Пресса националистов, не краснея, обращалась к исламу и османской истории. А в узком кругу Кемаль не скрывал своего волнения: правительственные войска стояли у ворот Анкары. Он заявил молодому Реджепу: «Вспомни, Реджеп, когда ты прибыл, я спросил, в чем, по-твоему, интересы страны, и ты ответил, что следует пойти на жертвы. А я сказал тебе, что наша историческая миссия — созвать Национальное собрание. Нужно исполнить наш долг, и я принял необходимые меры для созыва собрания». Пятница 23 апреля 1920 года началась как обычно. В середине дня, после молитвы, перед мечетью Хаджи Байрама образовалась процессия. Впереди несли золототканое знамя со священными строками Корана, а по его бокам десяток ходжей монотонно читали псалмы. Через несколько сотен метров процессия остановилась на главной площади в центре города.
На площади возвышалось здание, где прежде проходили заседания партии «Единение и прогресс». Массивное четырехугольное здание архитектор украсил двумя узкими террасами. На этих балконах будут появляться перед толпой Кемаль и его сподвижники. Кемаль шел за знаменем, подойдя к зданию, он поднялся по ступенькам крыльца и разрезал ножницами красные и белые ленты перед центральным входом. Под слово молитвы «Во имя Аллаха милостивого и милосердного…» Кемаль вошел в зал средних размеров. На первый взгляд зал был похож на класс с рядами узких парт и скамейками. В глубине зала — трибуна, над которой возвышался штандарт, а стол президиума в знак траура был покрыт сукном. Священнослужители, присоединившиеся к Кемалю, читали молитвы. Аллах велик, и его слуги молят его о защите Великого национального собрания Турции.
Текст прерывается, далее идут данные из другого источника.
import Mathlib.Data.Nat.Log
import Literature.Computability.Cryptography.QuantumCircuit
import Literature.Computability.Cryptography.ClassBQP
import Literature.Computability.Complexity.Classes
import HarnessLib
После соблюдения мусульманского протокола старейшина депутатского корпуса объявил: «Я открываю Великое национальное собрание, заявляя всему миру, что работа, необходимая для полной независимости, внутренней и внешней, начинается здесь…» Открытие было коротким, Кемаль произнес несколько слов, чтобы напомнить, что Национальное собрание состоит из депутатов османского парламента, которые смогли покинуть Стамбул, и депутатов, избранных[37] во время оккупации столицы; он добавил также, что новое собрание является легальным, и его поддержали аплодисментами.
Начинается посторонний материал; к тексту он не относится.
import Summits.ResolutionOfSingularities.ResolutionOfSingularities.Theorems.EquisingularLiftEquisingularLiftOrdinaryPointsMatrixForm
import Summits.ResolutionOfSingularities.ResolutionOfSingularities.Theorems.EquisingularLiftEquisingularLiftNatSubmaxLinNResidual
import Summits.ResolutionOfSingularities.ResolutionOfSingularities.Theorems.EquisingularLiftEquisingularLiftNatSubmaxLineLinSubst
import HarnessLib

/-!
# The honest residuals of `EquisingularLiftNat` (stmt-…-20038, every `n`) and `EquisingularLiftNatThree` (stmt-…-20148) RE-CUT BY NAME with the
# CLASSIFICATION-FREE ordinary-points family: «the singular points are finitely many ORDINARY MULTIPLE POINTS IN LINEARLY GENERAL POSITION»

[OURS · leafhand-res-equisingularlift-7 g1, 2026-08-31; cell `pub/decomp-res`; items stmt-…-20038 / -20148] AI-produced, weaker than expert review; NOT a
statement of any manuscript; nothing here proves resolution of singularities.  DEF-FREE; no `sorry`; standard axioms; ZERO named hypotheses; pure reduction
over ✓ `SubmaxLinN.equisingularLiftNat_of_forall_elnatO_off_submaxLinN` (p823304), ✓ `SubmaxLine.equisingularLiftNatThree_of_forall_elnatO_off_submaxLine`
(p822516) and ✓ `MultiOrd.elNatAt_of_ordinaryPoints_matrix` (this generation, matrix form with INTRINSIC hypotheses).

* ★ `MultiOrd.equisingularLiftNat_of_forall_elnatO_off_submaxLinN_ordinaryPointsMatrix` (every `n`) and
  ★ `MultiOrd.equisingularLiftNatThree_of_forall_elnatO_off_submaxLine_ordinaryPointsMatrix` (`n = 3`): the route decls hold BY NAME as soon as
  `ELNatConclusionO` is known for the non-regular integral `H = V₊(F)` (`F` a prime form of degree `e ≥ 3`) with no submaximal codimension-2 linear subspace
  AND such that for every invertible matrix `B` and duplicate-free marking `S` with `B_{cc} = 1` whose marked columns are ORDINARY MULTIPLE POINTS of `F`
  (translated charts `Φ_c + Ψ_c`, `Φ_c` nonsingular in the classical closed-point sense), some singular point of `V₊(F)` is NOT proportional to a marked
  column.  In words: the residual consists of the `H` having a NON-ORDINARY singular point, or infinitely many / linearly dependent singular points.

Honest reading: closes no registered stub; for `n ≥ 4` the residual still contains the summit; for cubic surfaces the residual is the non-`A₁` normal cubics
(given the classical, unformalised fact that `≤ 4` nodes are in general position).
-/

set_option linter.dupNamespace false -- mandated namespace `Summit.<Summit>.<Problem>` of this single-conjunct summit

noncomputable section

open CategoryTheory CategoryTheory.Limits AlgebraicGeometry TopologicalSpace
open MvPolynomial
open Literature.AlgebraicGeometry.Resolution
open Literature.AlgebraicGeometry.Motives Literature.AlgebraicGeometry.Motives.SmoothHypersurface
open Literature.AlgebraicGeometry.Motives.ProjectiveSpace

namespace Summit.ResolutionOfSingularities.ResolutionOfSingularities.Cruxes.EquisingularLiftNat.Sections

namespace MultiOrd

/-- ★ **`EquisingularLiftNat` (stmt-…-20038) from `ELNatConclusionO` off the submaximal codimension-2 linear subspaces AND off the hypersurfaces whose
singular points are ordinary multiple points in linearly general position (matrix form, intrinsic data)** — every dimension, every characteristic.
[OURS · lh7 g1 · DEF-FREE · pure reduction] [cite: Hartshorne1977, I Thm. 5.1, I Ex. 5.12] -/
theorem equisingularLiftNat_of_forall_elnatO_off_submaxLinN_ordinaryPointsMatrix
    (h : ∀ p : ℕ, p.Prime → ∀ (k : Type) [Field k] [CharP k p] [IsAlgClosed k] (n : ℕ) (H : Scheme.{0})
      (ι : H ⟶ (Literature.AlgebraicGeometry.Motives.projectiveSpace n k).left), IsClosedImmersion ι → IsIntegral H →
      (∀ y : (Literature.AlgebraicGeometry.Motives.projectiveSpace n k).left,
        ∃ U : (Literature.AlgebraicGeometry.Motives.projectiveSpace n k).left.affineOpens,
          y ∈ (U : (Literature.AlgebraicGeometry.Motives.projectiveSpace n k).left.Opens) ∧ (ι.ker.ideal U).IsPrincipal) →
      3 ≤ n → ¬ Scheme.IsRegular H → ∀ (e : ℕ) (F : MvPolynomial (Fin (n + 1)) k), 3 ≤ e → F.IsHomogeneous e → Prime F →
      (letI := MvPolynomial.gradedAlgebra (σ := Fin (n + 1)) (R := k)
       Set.range ι = {x : Proj (homogeneousSubmodule (Fin (n + 1)) k) | F ∈ x.asHomogeneousIdeal}) →
      (∀ (τ τ' : Fin (n + 1) → MvPolynomial (Fin (n + 1)) k) (d : ℕ),
        (∀ i, (τ i).IsHomogeneous 1) → (∀ i, (τ' i).IsHomogeneous 1) → (∀ i, aeval τ (τ' i) = X i) → (∀ i, aeval τ' (τ i) = X i) →
        (aeval τ' F).IsHomogeneous (d + 2) →
        aeval τ' F ∉ (Ideal.span {(X ⟨n - 1, by omega⟩ : MvPolynomial (Fin (n + 1)) k), X ⟨n, by omega⟩}) ^ (d + 1)) →
      (∀ (B : Matrix (Fin (n + 1)) (Fin (n + 1)) k) (S : List (Fin (n + 1))), IsUnit B.det → S.Nodup → (∀ c ∈ S, B c c = 1) →
        (∀ c ∈ S, ∃ (μ : ℕ) (Φ Ψ : MvPolynomial (Fin n) k), 1 ≤ μ ∧ Φ.IsHomogeneous μ ∧
          (∀ z : Fin n → k, z ≠ 0 → eval z Φ = 0 → ∃ j, eval z (pderiv j Φ) ≠ 0) ∧
          Ψ ∈ Ideal.span (Set.range (X : Fin n → MvPolynomial (Fin n) k)) ^ (μ + 1) ∧
          aeval (fun j : Fin n => (X j : MvPolynomial (Fin n) k) + C (B (c.succAbove j) c)) (ProjectiveSpace.dehomogenize k c F) = Φ + Ψ) →
        ∃ b : Fin (n + 1) → k, b ≠ 0 ∧ eval b F = 0 ∧ (∀ j, eval b (pderiv j F) = 0) ∧ ∀ c ∈ S, ∀ s : k, b ≠ s • fun l => B l c) →
      ELNatConclusionO k n H ι) :
    Summit.ResolutionOfSingularities.ResolutionOfSingularities.Theses.EquisingularLift.EquisingularLiftNat := by
  refine SubmaxLinN.equisingularLiftNat_of_forall_elnatO_off_submaxLinN ?_
  intro p hp k _ _ _ n H ι hι hH hloc hn hreg e F he hF hprime hrange hsubmax
  obtain ⟨r, rfl⟩ : ∃ r, n = r + 1 + 1 := ⟨n - 2, by omega⟩
  by_cases hex : ∃ (B : Matrix (Fin (r + 1 + 1 + 1)) (Fin (r + 1 + 1 + 1)) k) (S : List (Fin (r + 1 + 1 + 1))),
      IsUnit B.det ∧ S.Nodup ∧ (∀ c ∈ S, B c c = 1) ∧
      (∀ c ∈ S, ∃ (μ : ℕ) (Φ Ψ : MvPolynomial (Fin (r + 1 + 1)) k), 1 ≤ μ ∧ Φ.IsHomogeneous μ ∧
        (∀ z : Fin (r + 1 + 1) → k, z ≠ 0 → eval z Φ = 0 → ∃ j, eval z (pderiv j Φ) ≠ 0) ∧
        Ψ ∈ Ideal.span (Set.range (X : Fin (r + 1 + 1) → MvPolynomial (Fin (r + 1 + 1)) k)) ^ (μ + 1) ∧
        aeval (fun j : Fin (r + 1 + 1) => (X j : MvPolynomial (Fin (r + 1 + 1)) k) + C (B (c.succAbove j) c))
          (ProjectiveSpace.dehomogenize k c F) = Φ + Ψ) ∧
      (∀ b : Fin (r + 1 + 1 + 1) → k, b ≠ 0 → eval b F = 0 → (∀ j, eval b (pderiv j F) = 0) → ∃ c ∈ S, ∃ s : k, b = s • fun l => B l c)
  · obtain ⟨B, S, hB, hS, hB1, hord, hjac⟩ := hex
    haveI := hι
    have hord' : ∀ c ∈ S, ∃ (μ : ℕ) (Φ Ψ : MvPolynomial (Fin (r + 2)) k), 1 ≤ μ ∧ Φ.IsHomogeneous μ ∧ IsNonsingularForm k Φ ∧
        Ψ ∈ Ideal.span (Set.range (X : Fin (r + 2) → MvPolynomial (Fin (r + 2)) k)) ^ (μ + 1) ∧
        aeval (fun j : Fin (r + 2) => (X j : MvPolynomial (Fin (r + 2)) k) + C (B (c.succAbove j) c)) (ProjectiveSpace.dehomogenize k c F) = Φ + Ψ :=
      fun c hc => by
        obtain ⟨μ, Φ, Ψ, h1, h2, h3, h4, h5⟩ := hord c hc
        exact ⟨μ, Φ, Ψ, h1, h2, isNonsingularForm_of_forall_exists_eval_pderiv_ne_zero h3, h4, h5⟩
    exact RouteCurrency.elnatO_of_elNatAt p hp k (r + 1 + 1) H ι hι hH
      (elNatAt_of_ordinaryPoints_matrix p hp ι F hF hprime hrange B hB S hS hB1 hord' hjac)
  · refine h p hp k (r + 1 + 1) H ι hι hH hloc hn hreg e F he hF hprime hrange hsubmax fun B S hB hS hB1 hord => ?_
    by_contra hno
    refine hex ⟨B, S, hB, hS, hB1, hord, fun b hb h0 hpart => ?_⟩
    by_contra hc
    push Not at hc
    exact hno ⟨b, hb, h0, hpart, hc⟩

/-- ★ **`EquisingularLiftNatThree` (stmt-…-20148) RE-CUT BY NAME off the submaximal-line surfaces AND off the surfaces whose singular points are ordinary
multiple points in linearly general position (matrix form, intrinsic data).** [OURS · lh7 g1 · DEF-FREE] [cite: Hartshorne1977, I Thm. 5.1, I Ex. 5.12] -/
theorem equisingularLiftNatThree_of_forall_elnatO_off_submaxLine_ordinaryPointsMatrix
    (h : ∀ p : ℕ, p.Prime → ∀ (k : Type) [Field k] [CharP k p] [IsAlgClosed k] (H : Scheme.{0})
      (ι : H ⟶ (Literature.AlgebraicGeometry.Motives.projectiveSpace 3 k).left), IsClosedImmersion ι → IsIntegral H →
      (∀ y : (Literature.AlgebraicGeometry.Motives.projectiveSpace 3 k).left,
        ∃ U : (Literature.AlgebraicGeometry.Motives.projectiveSpace 3 k).left.affineOpens,
          y ∈ (U : (Literature.AlgebraicGeometry.Motives.projectiveSpace 3 k).left.Opens) ∧ (ι.ker.ideal U).IsPrincipal) →
      ¬ Scheme.IsRegular H → ∀ (e : ℕ) (F : MvPolynomial (Fin (3 + 1)) k), 3 ≤ e → F.IsHomogeneous e → Prime F →
      (letI := MvPolynomial.gradedAlgebra (σ := Fin (3 + 1)) (R := k)
       Set.range ι = {x : Proj (homogeneousSubmodule (Fin (3 + 1)) k) | F ∈ x.asHomogeneousIdeal}) →
      (∀ (τ τ' : Fin (3 + 1) → MvPolynomial (Fin (3 + 1)) k) (d : ℕ) (A B C : MvPolynomial (Fin 2) k),
        (∀ i, (τ i).IsHomogeneous 1) → (∀ i, (τ' i).IsHomogeneous 1) → (∀ i, aeval τ (τ' i) = X i) → (∀ i, aeval τ' (τ i) = X i) →
        A.IsHomogeneous (d + 1) → B.IsHomogeneous (d + 1) → C.IsHomogeneous (d + 2) →
        aeval τ' F ≠ X 0 * rename (![2, 3] : Fin 2 → Fin (3 + 1)) A + X 1 * rename (![2, 3] : Fin 2 → Fin (3 + 1)) B +
          rename (![2, 3] : Fin 2 → Fin (3 + 1)) C) →
      (∀ (B : Matrix (Fin (3 + 1)) (Fin (3 + 1)) k) (S : List (Fin (3 + 1))), IsUnit B.det → S.Nodup → (∀ c ∈ S, B c c = 1) →
        (∀ c ∈ S, ∃ (μ : ℕ) (Φ Ψ : MvPolynomial (Fin 3) k), 1 ≤ μ ∧ Φ.IsHomogeneous μ ∧
          (∀ z : Fin 3 → k, z ≠ 0 → eval z Φ = 0 → ∃ j, eval z (pderiv j Φ) ≠ 0) ∧
          Ψ ∈ Ideal.span (Set.range (X : Fin 3 → MvPolynomial (Fin 3) k)) ^ (μ + 1) ∧
          aeval (fun j : Fin 3 => (X j : MvPolynomial (Fin 3) k) + C (B (c.succAbove j) c)) (ProjectiveSpace.dehomogenize k c F) = Φ + Ψ) →
        ∃ b : Fin (3 + 1) → k, b ≠ 0 ∧ eval b F = 0 ∧ (∀ j, eval b (pderiv j F) = 0) ∧ ∀ c ∈ S, ∀ s : k, b ≠ s • fun l => B l c) →
      ELNatConclusionO k 3 H ι) :
    Summit.ResolutionOfSingularities.ResolutionOfSingularities.Theses.EquisingularLift.EquisingularLiftNatThree := by
  refine SubmaxLine.equisingularLiftNatThree_of_forall_elnatO_off_submaxLine ?_
  intro p hp k _ _ _ H ι hι hH hloc hreg e F he hF hprime hrange hsubmax
  by_cases hex : ∃ (B : Matrix (Fin (1 + 1 + 1 + 1)) (Fin (1 + 1 + 1 + 1)) k) (S : List (Fin (1 + 1 + 1 + 1))),
      IsUnit B.det ∧ S.Nodup ∧ (∀ c ∈ S, B c c = 1) ∧
      (∀ c ∈ S, ∃ (μ : ℕ) (Φ Ψ : MvPolynomial (Fin (1 + 1 + 1)) k), 1 ≤ μ ∧ Φ.IsHomogeneous μ ∧
        (∀ z : Fin (1 + 1 + 1) → k, z ≠ 0 → eval z Φ = 0 → ∃ j, eval z (pderiv j Φ) ≠ 0) ∧
        Ψ ∈ Ideal.span (Set.range (X : Fin (1 + 1 + 1) → MvPolynomial (Fin (1 + 1 + 1)) k)) ^ (μ + 1) ∧
        aeval (fun j : Fin (1 + 1 + 1) => (X j : MvPolynomial (Fin (1 + 1 + 1)) k) + C (B (c.succAbove j) c))
          (ProjectiveSpace.dehomogenize k c F) = Φ + Ψ) ∧
      (∀ b : Fin (1 + 1 + 1 + 1) → k, b ≠ 0 → eval b F = 0 → (∀ j, eval b (pderiv j F) = 0) → ∃ c ∈ S, ∃ s : k, b = s • fun l => B l c)
  · obtain ⟨B, S, hB, hS, hB1, hord, hjac⟩ := hex
    haveI := hι
    have hord' : ∀ c ∈ S, ∃ (μ : ℕ) (Φ Ψ : MvPolynomial (Fin (1 + 2)) k), 1 ≤ μ ∧ Φ.IsHomogeneous μ ∧ IsNonsingularForm k Φ ∧
        Ψ ∈ Ideal.span (Set.range (X : Fin (1 + 2) → MvPolynomial (Fin (1 + 2)) k)) ^ (μ + 1) ∧
        aeval (fun j : Fin (1 + 2) => (X j : MvPolynomial (Fin (1 + 2)) k) + C (B (c.succAbove j) c)) (ProjectiveSpace.dehomogenize k c F) = Φ + Ψ :=
      fun c hc => by
        obtain ⟨μ, Φ, Ψ, h1, h2, h3, h4, h5⟩ := hord c hc
        exact ⟨μ, Φ, Ψ, h1, h2, isNonsingularForm_of_forall_exists_eval_pderiv_ne_zero h3, h4, h5⟩
    exact RouteCurrency.elnatO_of_elNatAt p hp k (1 + 1 + 1) H ι hι hH
      (elNatAt_of_ordinaryPoints_matrix (m := 1) p hp ι F hF hprime hrange B hB S hS hB1 hord' hjac)
  · refine h p hp k H ι hι hH hloc hreg e F he hF hprime hrange hsubmax fun B S hB hS hB1 hord => ?_
    by_contra hno
    refine hex ⟨B, S, hB, hS, hB1, hord, fun b hb h0 hpart => ?_⟩
    by_contra hc
    push Not at hc
    exact hno ⟨b, hb, h0, hpart, hc⟩

end MultiOrd

end Summit.ResolutionOfSingularities.ResolutionOfSingularities.Cruxes.EquisingularLiftNat.Sections

end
На следующий день Национальное собрание приступило к серьезной работе. С программным докладом выступил Кемаль. Паша говорил властным, несколько хрипловатым голосом, речь его, сочетающая народный турецкий язык с более рафинированным языком османской элиты, была конкретной, лишенной каких-либо эффектов риторики. Эта трибуна Национального собрания скоро станет символом физического и духовного присутствия Кемаля в центре своей страны. И днем и ночью при свете керосиновых ламп он возвышался на трибуне, «волевой подбородок и высокий лоб», энергичный, амбициозный, резкий, осторожный, непобедимый, рассказчик, волшебник, говоривший часто часами, что заставило одного депутата заявить: «Заставьте его замолчать, или он в конце концов убедит меня». Длительность его выступлений, впрочем, казалась одним из элементов, определяющим его успех, если верить другому депутату, который, беседуя однажды с послом Франции в Анкаре графом Шамбреном, сравнил ораторское искусство во Франции и Турции: «Ваши блестящие ораторы в Бурбонском дворце выступают не более одного-двух часов, тогда как наш гази может говорить четыре дня подряд. Вот это оратор!»
В эту субботу Кемаль, несмотря на усталость, говорил в течение четырех часов, проанализировав события, происшедшие с момента перемирия, и изложив свои действия — от декларации Амасьи до созыва Национального собрания в Анкаре. Речь-марафон, похожая на рапорт Генерального штаба, излучающая силу эгоизма оратора и украшенная несколькими правоверными и лояльными фразами, которые ввели бы в заблуждение любого скептика: «Национальное собрание спасет падишаха, халифа и Османское государство, продемонстрировав всему миру, что османская династия всё еще жива… С нами Аллах!» Можно ли удивляться, что речь Кемаля вызовет аплодисменты и крики «Да будет так!»?
Ненасытный Кемаль продолжил при закрытых дверях. На этот раз он не стал тратить время на сообщение всем известных фактов и ограничился перечислением основных принципов своего действия: «Наша задача — добиться освобождения народа внутри национальных границ. Мы не хотели пантуранистской политики, чтобы не столкнуться с внешними трудностями. Мы не защищали и панисламизм, пугающий иностранцев. Но нам необходима моральная и материальная поддержка мусульман. Впрочем, нас поддерживают исламские государства. У большевиков свои идеи. Я не знаю их точно. Мы считаем, что справедливо использовать любую поддержку при условии невмешательства в наши дела. <…> Так как Стамбул оккупирован англичанами, установление контактов с падишахом ничего не дает».